Do you have an outside TV antenna?.The only way I know of to get SV channels right now is to have a Dish Network receiver or TV with a digital"over the air" tuner(s) in it.To see if you can receive "over the air"(OTA) channels go to www.antennaweb.org or www.tvfool.com and enter your address to find out.Good Luck!


----------



## Michael P (Oct 27, 2004)

I get Antenna TV OTA right now. The only problem is the lack of EPG data for the subchannel. There is a similar subchannel called "THIS TV" that has EPG data, so I don't know why E* can't also provide Antenna's guide. I tried the technical chat, but they did not know how to help. There is another thread here where we are discussing the lack of guide data for Antenna TV in the OTA forum.


----------



## Jhon69 (Mar 28, 2006)

Michael P said:


> I get Antenna TV OTA right now. The only problem is the lack of EPG data for the subchannel. There is a similar subchannel called "THIS TV" that has EPG data, so I don't know why E* can't also provide Antenna's guide. I tried the technical chat, but they did not know how to help. There is another thread here where we are discussing the lack of guide data for Antenna TV in the OTA forum.

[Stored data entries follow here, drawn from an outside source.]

/-! ## §2 The one-step index `[𝔰 ∩ Λ_{k+1} : 𝔰 ∩ Λ_k] = q_v⁴` at a split place -/

set_option maxHeartbeats 400000 in
include hcδ hδ hπ hT₀ hT₀d hS hw₀ in
/-- **`[𝔰 ∩ Λ_{k+1} : 𝔰 ∩ Λ_k] = q_v⁴` AT A SPLIT PLACE**: the coordinate map `t ↦ (b₀, b₁, (K_01)_{w₀}, (K_01)_{w̄₀})` is an additive surjection
`𝔰 ∩ Λ_{k+1} ↠ (𝔭_v^a⁄𝔭_v^{a+1})² × 𝔭_{w₀}^{a′}⁄𝔭_{w₀}^{a′+1} × 𝔭_{w̄₀}^{a′}⁄𝔭_{w̄₀}^{a′+1}` with kernel `𝔰 ∩ Λ_k` (lift: ★ `exists_skew_with_coords` with
`z := 1_{w₀}ζ + 1_{w̄₀}ζ′`); ★ `natCard_quotient_ker`, ★ `relIndex_eq_residueFieldCard`, `q_{w₀} = q_{w̄₀} = q_v` ★ `residueCard_eq_of_split`.
[cite: Shimura1997, §13.2, §13.5] [cite: BushnellHenniart2006, §1.1] -/
theorem relIndex_inf_box_succ_split (hδu : ∀ w : PlacesOver E v, Valued.v (algebraMap E (LocalRing E v) δ w) = 1) (c₀ e₂ k : ℤ)
    {Λ₀ Λ₁ : AddSubgroup (Matrix (Fin 2) (Fin 2) (LocalRing E v))}
    (hΛ₀ : (Λ₀ : Set (Matrix (Fin 2) (Fin 2) (LocalRing E v))) = {t | ∀ i j (w : PlacesOver E v),
      Valued.v ((algebraMap E (LocalRing E v) δ • (gramS F E v 2 T₀ * t)) i j w) ≤ Valued.v (toPlace v w π) ^ (c₀ - k - if i = j then e₂ else 0)})
    (hΛ₁ : (Λ₁ : Set (Matrix (Fin 2) (Fin 2) (LocalRing E v))) = {t | ∀ i j (w : PlacesOver E v),
      Valued.v ((algebraMap E (LocalRing E v) δ • (gramS F E v 2 T₀ * t)) i j w) ≤ Valued.v (toPlace v w π) ^ (c₀ - (k + 1) - if i = j then e₂ else 0)}) :
    (S ⊓ Λ₀).relIndex (S ⊓ Λ₁) = v.residueCard ^ 4 := by
  classical
  have hne : PlacesOver.galInv c w₀ ≠ w₀ := PlacesOver.galInv_ne c w₀ hw₀
  -- the one-dimensional ball subgroups (`a = c₀ − (k+1) − e₂`, `a′ = c₀ − (k+1)`)
  obtain ⟨BF, hBF⟩ := exists_addSubgroup_primePowBall (K := v.adicCompletion F) (c₀ - (k + 1) - e₂)
  obtain ⟨BF', hBF'⟩ := exists_addSubgroup_primePowBall (K := v.adicCompletion F) (c₀ - (k + 1) - e₂ + 1)
  obtain ⟨BE, hBE⟩ := exists_addSubgroup_primePowBall (K := w₀.1.adicCompletion E) (c₀ - (k + 1))
  obtain ⟨BE', hBE'⟩ := exists_addSubgroup_primePowBall (K := w₀.1.adicCompletion E) (c₀ - (k + 1) + 1)
  obtain ⟨BG, hBG⟩ := exists_addSubgroup_primePowBall (K := (PlacesOver.galInv c w₀).1.adicCompletion E) (c₀ - (k + 1))
  obtain ⟨BG', hBG'⟩ := exists_addSubgroup_primePowBall (K := (PlacesOver.galInv c w₀).1.adicCompletion E) (c₀ - (k + 1) + 1)
  -- skewness and the diagonal coordinates on `X := 𝔰 ∩ Λ_{k+1}`
  have hskew : ∀ x : ↥(S ⊓ Λ₁), (gramS F E v 2 T₀ * (x : Matrix (Fin 2) (Fin 2) (LocalRing E v))).map (conjLocal E c v) =
      -(gramS F E v 2 T₀ * (x : Matrix (Fin 2) (Fin 2) (LocalRing E v)))ᵀ :=
    fun x => (map_conj_mul_eq_neg_transpose_iff F E c v hT₀ _).1 ((hS _).1 (AddSubgroup.mem_inf.1 x.2).1)
  have hex : ∀ (x : ↥(S ⊓ Λ₁)) (i : Fin 2), ∃! b : v.adicCompletion F,
      (gramS F E v 2 T₀ * (x : Matrix (Fin 2) (Fin 2) (LocalRing E v))) i i = toLocalRing E v b * algebraMap E (LocalRing E v) δ :=
    fun x i => existsUnique_diag_coord F E c hcδ hδ v hT₀ S hS (AddSubgroup.mem_inf.1 x.2).1 i
  choose b hb hbu using hex
  have hmem₁ : ∀ x : ↥(S ⊓ Λ₁), b x 0 ∈ primePowBall (v.adicCompletion F) (c₀ - (k + 1) - e₂) ∧ b x 1 ∈ primePowBall (v.adicCompletion F) (c₀ - (k + 1) - e₂) ∧
      (gramS F E v 2 T₀ * (x : Matrix (Fin 2) (Fin 2) (LocalRing E v))) 0 1 w₀ ∈ primePowBall (w₀.1.adicCompletion E) (c₀ - (k + 1)) ∧
      (gramS F E v 2 T₀ * (x : Matrix (Fin 2) (Fin 2) (LocalRing E v))) 0 1 (PlacesOver.galInv c w₀) ∈
        primePowBall ((PlacesOver.galInv c w₀).1.adicCompletion E) (c₀ - (k + 1)) := by
    intro x
    have hx : (x : Matrix (Fin 2) (Fin 2) (LocalRing E v)) ∈ (Λ₁ : Set (Matrix (Fin 2) (Fin 2) (LocalRing E v))) := (AddSubgroup.mem_inf.1 x.2).2
    rw [hΛ₁] at hx
    exact (mem_box_iff_coords_split F E c v hπ w₀ hw₀ hδu c₀ e₂ (k + 1) (hskew x) (hb x 0) (hb x 1)).1 hx
  have hbadd : ∀ (x y : ↥(S ⊓ Λ₁)) (i : Fin 2), b (x + y) i = b x i + b y i := by
    intro x y i
    refine (hbu (x + y) i (b x i + b y i) ?_).symm
    simp only [AddSubgroup.coe_add, Matrix.mul_add, Matrix.add_apply, hb x i, hb y i, map_add, add_mul]
  -- the coordinate map `f : X →+ (BF⁄BF′)² × BE⁄BE′ × BG⁄BG′` (opaque, by its values)
  obtain ⟨f₀, hf₀⟩ : ∃ f₀ : ↥(S ⊓ Λ₁) → ↥BF, ∀ x, (f₀ x : v.adicCompletion F) = b x 0 :=
    ⟨fun x => ⟨b x 0, by rw [← SetLike.mem_coe, hBF]; exact (hmem₁ x).1⟩, fun x => rfl⟩
  obtain ⟨f₁, hf₁⟩ : ∃ f₁ : ↥(S ⊓ Λ₁) → ↥BF, ∀ x, (f₁ x : v.adicCompletion F) = b x 1 :=
    ⟨fun x => ⟨b x 1, by rw [← SetLike.mem_coe, hBF]; exact (hmem₁ x).2.1⟩, fun x => rfl⟩
  obtain ⟨f₂, hf₂⟩ : ∃ f₂ : ↥(S ⊓ Λ₁) → ↥BE, ∀ x, (f₂ x : w₀.1.adicCompletion E) = (gramS F E v 2 T₀ * x.1) 0 1 w₀ :=
    ⟨fun x => ⟨(gramS F E v 2 T₀ * x.1) 0 1 w₀, by rw [← SetLike.mem_coe, hBE]; exact (hmem₁ x).2.2.1⟩, fun x => rfl⟩
  obtain ⟨f₃, hf₃⟩ : ∃ f₃ : ↥(S ⊓ Λ₁) → ↥BG, ∀ x, (f₃ x : (PlacesOver.galInv c w₀).1.adicCompletion E) = (gramS F E v 2 T₀ * x.1) 0 1 (PlacesOver.galInv c w₀) :=
    ⟨fun x => ⟨(gramS F E v 2 T₀ * x.1) 0 1 (PlacesOver.galInv c w₀), by rw [← SetLike.mem_coe, hBG]; exact (hmem₁ x).2.2.2⟩, fun x => rfl⟩
  have hf₀add : ∀ x y, f₀ (x + y) = f₀ x + f₀ y := fun x y => Subtype.ext (by rw [AddMemClass.coe_add, hf₀, hf₀, hf₀, hbadd])
  have hf₁add : ∀ x y, f₁ (x + y) = f₁ x + f₁ y := fun x y => Subtype.ext (by rw [AddMemClass.coe_add, hf₁, hf₁, hf₁, hbadd])
  have hf₂add : ∀ x y, f₂ (x + y) = f₂ x + f₂ y := fun x y => Subtype.ext (by
    rw [AddMemClass.coe_add, hf₂, hf₂, hf₂, AddSubgroup.coe_add, Matrix.mul_add, Matrix.add_apply, Pi.add_apply])
  have hf₃add : ∀ x y, f₃ (x + y) = f₃ x + f₃ y := fun x y => Subtype.ext (by
    rw [AddMemClass.coe_add, hf₃, hf₃, hf₃, AddSubgroup.coe_add, Matrix.mul_add, Matrix.add_apply, Pi.add_apply])
  obtain ⟨f, hfapply⟩ : ∃ f : ↥(S ⊓ Λ₁) →+ (↥BF ⧸ BF'.addSubgroupOf BF) × (↥BF ⧸ BF'.addSubgroupOf BF) × (↥BE ⧸ BE'.addSubgroupOf BE) × (↥BG ⧸ BG'.addSubgroupOf BG),
      ∀ x, f x = ((f₀ x : ↥BF ⧸ BF'.addSubgroupOf BF), (f₁ x : ↥BF ⧸ BF'.addSubgroupOf BF), (f₂ x : ↥BE ⧸ BE'.addSubgroupOf BE),
        (f₃ x : ↥BG ⧸ BG'.addSubgroupOf BG)) :=
    ⟨AddMonoidHom.mk' (fun x => ((f₀ x : ↥BF ⧸ BF'.addSubgroupOf BF), (f₁ x : ↥BF ⧸ BF'.addSubgroupOf BF), (f₂ x : ↥BE ⧸ BE'.addSubgroupOf BE),
        (f₃ x : ↥BG ⧸ BG'.addSubgroupOf BG)))
      (fun x y => by rw [Prod.mk_add_mk, Prod.mk_add_mk, Prod.mk_add_mk, hf₀add, hf₁add, hf₂add, hf₃add, QuotientAddGroup.mk_add, QuotientAddGroup.mk_add,
        QuotientAddGroup.mk_add, QuotientAddGroup.mk_add]),
     fun x => rfl⟩
  -- its kernel is `𝔰 ∩ Λ_k`
  have hker : f.ker = (S ⊓ Λ₀).addSubgroupOf (S ⊓ Λ₁) := by
    ext x
    have hbox := mem_box_iff_coords_split F E c v hπ w₀ hw₀ hδu c₀ e₂ k (hskew x) (hb x 0) (hb x 1)
    rw [AddMonoidHom.mem_ker, hfapply, Prod.mk_eq_zero, Prod.mk_eq_zero, Prod.mk_eq_zero, QuotientAddGroup.eq_zero_iff, QuotientAddGroup.eq_zero_iff,
      QuotientAddGroup.eq_zero_iff, QuotientAddGroup.eq_zero_iff, AddSubgroup.mem_addSubgroupOf, AddSubgroup.mem_addSubgroupOf, AddSubgroup.mem_addSubgroupOf,
      AddSubgroup.mem_addSubgroupOf, AddSubgroup.mem_addSubgroupOf, AddSubgroup.mem_inf]
    have e0 : ((f₀ x : ↥BF) : v.adicCompletion F) ∈ BF' ↔ b x 0 ∈ primePowBall (v.adicCompletion F) (c₀ - k - e₂) := by
      rw [← SetLike.mem_coe, hBF', hf₀, show c₀ - (k + 1) - e₂ + 1 = c₀ - k - e₂ by ring]
    have e1 : ((f₁ x : ↥BF) : v.adicCompletion F) ∈ BF' ↔ b x 1 ∈ primePowBall (v.adicCompletion F) (c₀ - k - e₂) := by
      rw [← SetLike.mem_coe, hBF', hf₁, show c₀ - (k + 1) - e₂ + 1 = c₀ - k - e₂ by ring]
    have e2 : ((f₂ x : ↥BE) : w₀.1.adicCompletion E) ∈ BE' ↔
        (gramS F E v 2 T₀ * x.1) 0 1 w₀ ∈ primePowBall (w₀.1.adicCompletion E) (c₀ - k) := by
      rw [← SetLike.mem_coe, hBE', hf₂, show c₀ - (k + 1) + 1 = c₀ - k by ring]
    have e3 : ((f₃ x : ↥BG) : (PlacesOver.galInv c w₀).1.adicCompletion E) ∈ BG' ↔
        (gramS F E v 2 T₀ * x.1) 0 1 (PlacesOver.galInv c w₀) ∈ primePowBall ((PlacesOver.galInv c w₀).1.adicCompletion E) (c₀ - k) := by
      rw [← SetLike.mem_coe, hBG', hf₃, show c₀ - (k + 1) + 1 = c₀ - k by ring]
    have hx₀ : x.1 ∈ Λ₀ ↔
        b x 0 ∈ primePowBall (v.adicCompletion F) (c₀ - k - e₂) ∧ b x 1 ∈ primePowBall (v.adicCompletion F) (c₀ - k - e₂) ∧
          (gramS F E v 2 T₀ * x.1) 0 1 w₀ ∈ primePowBall (w₀.1.adicCompletion E) (c₀ - k) ∧
          (gramS F E v 2 T₀ * x.1) 0 1 (PlacesOver.galInv c w₀) ∈ primePowBall ((PlacesOver.galInv c w₀).1.adicCompletion E) (c₀ - k) := by
      rw [← SetLike.mem_coe, hΛ₀]; exact hbox
    rw [e0, e1, e2, e3, hx₀]
    exact ⟨fun h => ⟨(AddSubgroup.mem_inf.1 x.2).1, h.1, h.2.1, h.2.2.1, h.2.2.2⟩, fun h => ⟨h.2.1, h.2.2.1, h.2.2.2.1, h.2.2.2.2⟩⟩
  -- it is onto
  have hsurj : Function.Surjective f := by
    rintro ⟨q₀, q₁, q₂, q₃⟩
    obtain ⟨β₀, rfl⟩ := QuotientAddGroup.mk_surjective q₀
    obtain ⟨β₁, rfl⟩ := QuotientAddGroup.mk_surjective q₁
    obtain ⟨ζ, rfl⟩ := QuotientAddGroup.mk_surjective q₂
    obtain ⟨ζ', rfl⟩ := QuotientAddGroup.mk_surjective q₃
    obtain ⟨z, hz, hz'⟩ : ∃ z : LocalRing E v, z w₀ = (ζ : w₀.1.adicCompletion E) ∧ z (PlacesOver.galInv c w₀) = (ζ' : (PlacesOver.galInv c w₀).1.adicCompletion E) := by
      refine ⟨Pi.single (M := fun w : PlacesOver E v => w.1.adicCompletion E) w₀ (ζ : w₀.1.adicCompletion E) +
        Pi.single (M := fun w : PlacesOver E v => w.1.adicCompletion E) (PlacesOver.galInv c w₀) (ζ' : (PlacesOver.galInv c w₀).1.adicCompletion E), ?_, ?_⟩
      · rw [Pi.add_apply, Pi.single_eq_same, Pi.single_eq_of_ne (M := fun w : PlacesOver E v => w.1.adicCompletion E) hne.symm, add_zero]
      · rw [Pi.add_apply, Pi.single_eq_of_ne (M := fun w : PlacesOver E v => w.1.adicCompletion E) hne, Pi.single_eq_same, zero_add]
    obtain ⟨t, htskew, hb₀', hb₁', h01⟩ := exists_skew_with_coords F E c hcδ hδ v hT₀ hT₀d (β₀ : v.adicCompletion F) (β₁ : v.adicCompletion F) z
    have h01' : (gramS F E v 2 T₀ * t) 0 1 w₀ = (ζ : w₀.1.adicCompletion E) := by rw [h01, hz]
    have h01'' : (gramS F E v 2 T₀ * t) 0 1 (PlacesOver.galInv c w₀) = (ζ' : (PlacesOver.galInv c w₀).1.adicCompletion E) := by rw [h01, hz']
    have htS : t ∈ S := (hS t).2 ((map_conj_mul_eq_neg_transpose_iff F E c v hT₀ t).2 htskew)
    have hβ₀ : (β₀ : v.adicCompletion F) ∈ primePowBall (v.adicCompletion F) (c₀ - (k + 1) - e₂) := by
      have h := β₀.2; rw [← SetLike.mem_coe, hBF] at h; exact h
    have hβ₁ : (β₁ : v.adicCompletion F) ∈ primePowBall (v.adicCompletion F) (c₀ - (k + 1) - e₂) := by
      have h := β₁.2; rw [← SetLike.mem_coe, hBF] at h; exact h
    have hζ : (ζ : w₀.1.adicCompletion E) ∈ primePowBall (w₀.1.adicCompletion E) (c₀ - (k + 1)) := by
      have h := ζ.2; rw [← SetLike.mem_coe, hBE] at h; exact h
    have hζ' : (ζ' : (PlacesOver.galInv c w₀).1.adicCompletion E) ∈ primePowBall ((PlacesOver.galInv c w₀).1.adicCompletion E) (c₀ - (k + 1)) := by
      have h := ζ'.2; rw [← SetLike.mem_coe, hBG] at h; exact h
    have htΛ : t ∈ Λ₁ := by
      rw [← SetLike.mem_coe, hΛ₁]
      exact (mem_box_iff_coords_split F E c v hπ w₀ hw₀ hδu c₀ e₂ (k + 1) htskew hb₀' hb₁').2 ⟨hβ₀, hβ₁, by rw [h01']; exact hζ, by rw [h01'']; exact hζ'⟩
    have hx : t ∈ S ⊓ Λ₁ := AddSubgroup.mem_inf.2 ⟨htS, htΛ⟩
    have e0 : f₀ ⟨t, hx⟩ = β₀ := Subtype.ext (by rw [hf₀]; exact (hbu ⟨t, hx⟩ 0 (β₀ : v.adicCompletion F) hb₀').symm)
    have e1 : f₁ ⟨t, hx⟩ = β₁ := Subtype.ext (by rw [hf₁]; exact (hbu ⟨t, hx⟩ 1 (β₁ : v.adicCompletion F) hb₁').symm)
    have e2 : f₂ ⟨t, hx⟩ = ζ := Subtype.ext (by rw [hf₂]; exact h01')
    have e3 : f₃ ⟨t, hx⟩ = ζ' := Subtype.ext (by rw [hf₃]; exact h01'')
    exact ⟨⟨t, hx⟩, by rw [hfapply, e0, e1, e2, e3]⟩
  -- count
  have hcount := natCard_quotient_ker f hsurj
  rw [hker, Nat.card_prod, Nat.card_prod, Nat.card_prod] at hcount
  have hqF : Nat.card (↥BF ⧸ BF'.addSubgroupOf BF) = v.residueCard := by
    rw [← AddSubgroup.index, ← AddSubgroup.relIndex, relIndex_eq_residueFieldCard hBF hBF', residueFieldCard_adicCompletion_eq F v]
  have hqE : Nat.card (↥BE ⧸ BE'.addSubgroupOf BE) = v.residueCard := by
    rw [← AddSubgroup.index, ← AddSubgroup.relIndex, relIndex_eq_residueFieldCard hBE hBE', residueFieldCard_adicCompletion_eq E w₀.1,
      residueCard_eq_of_split F E c v w₀ hw₀]
  have hqG : Nat.card (↥BG ⧸ BG'.addSubgroupOf BG) = v.residueCard := by
    rw [← AddSubgroup.index, ← AddSubgroup.relIndex, relIndex_eq_residueFieldCard hBG hBG', residueFieldCard_adicCompletion_eq E (PlacesOver.galInv c w₀).1,
      residueCard_eq_of_split F E c v (PlacesOver.galInv c w₀) (smul_ne_of_split F E c v w₀ hw₀ (PlacesOver.galInv c w₀))]
  rw [AddSubgroup.relIndex, AddSubgroup.index, hcount, hqF, hqE, hqG]
  ring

In my area there are some OTA channels that say "digital service" and others that have the guide information but show the same programming and it's a subchannel for the same station.

Antenna TV's guide information shows up on my 722k/wMT2 so I would believe that the station is not submitting the guide information for those channels that only show "digital service"?.


----------



## LtMunst (Aug 24, 2005)

Michael P said:


> I get Antenna TV OTA right now. The only problem is the lack of EPG data for the subchannel. There is a similar subchannel called "THIS TV" that has EPG data, so I don't know why E* can't also provide Antenna's guide. I tried the technical chat, but they did not know how to help. There is another thread here where we are discussing the lack of guide data for Antenna TV in the OTA forum.


I have the opposite problem for Philadelphia, Antenna TV guide data shows, but THIS TV does not.


----------



## Michael P (Oct 27, 2004)

So the Antenna TV data is in E* stream! I just need to find out who to contact to have the guide data attached to WJW-DT 8.2 in Cleveland.

Is there anybody from the Dish response team reading this thread that can direct my request to the proper department?


----------



## Paul Secic (Dec 16, 2003)

paja said:


> In the Chicago area Comcast carries sub-channels and there are many. ANTENNA TV just went at the first of the year. It is a sub-channel here of WGN at 9.2 OTA.


That's because cable almost unlimited space to put sub channels. I wished I could use Comcast's remote. I tried Comcast in 2006 and found their receivers slow. I wanted VOD. I wasted lots of money, so I'm staying with Dish. I learned my lesson with U-verse.


----------



## [email protected] Network (Jan 6, 2011)

Michael P said:


> So the Antenna TV data is in E* stream! I just need to find out who to contact to have the guide data attached to WJW-DT 8.2 in Cleveland.
> 
> Is there anybody from the Dish response team reading this thread that can direct my request to the proper department?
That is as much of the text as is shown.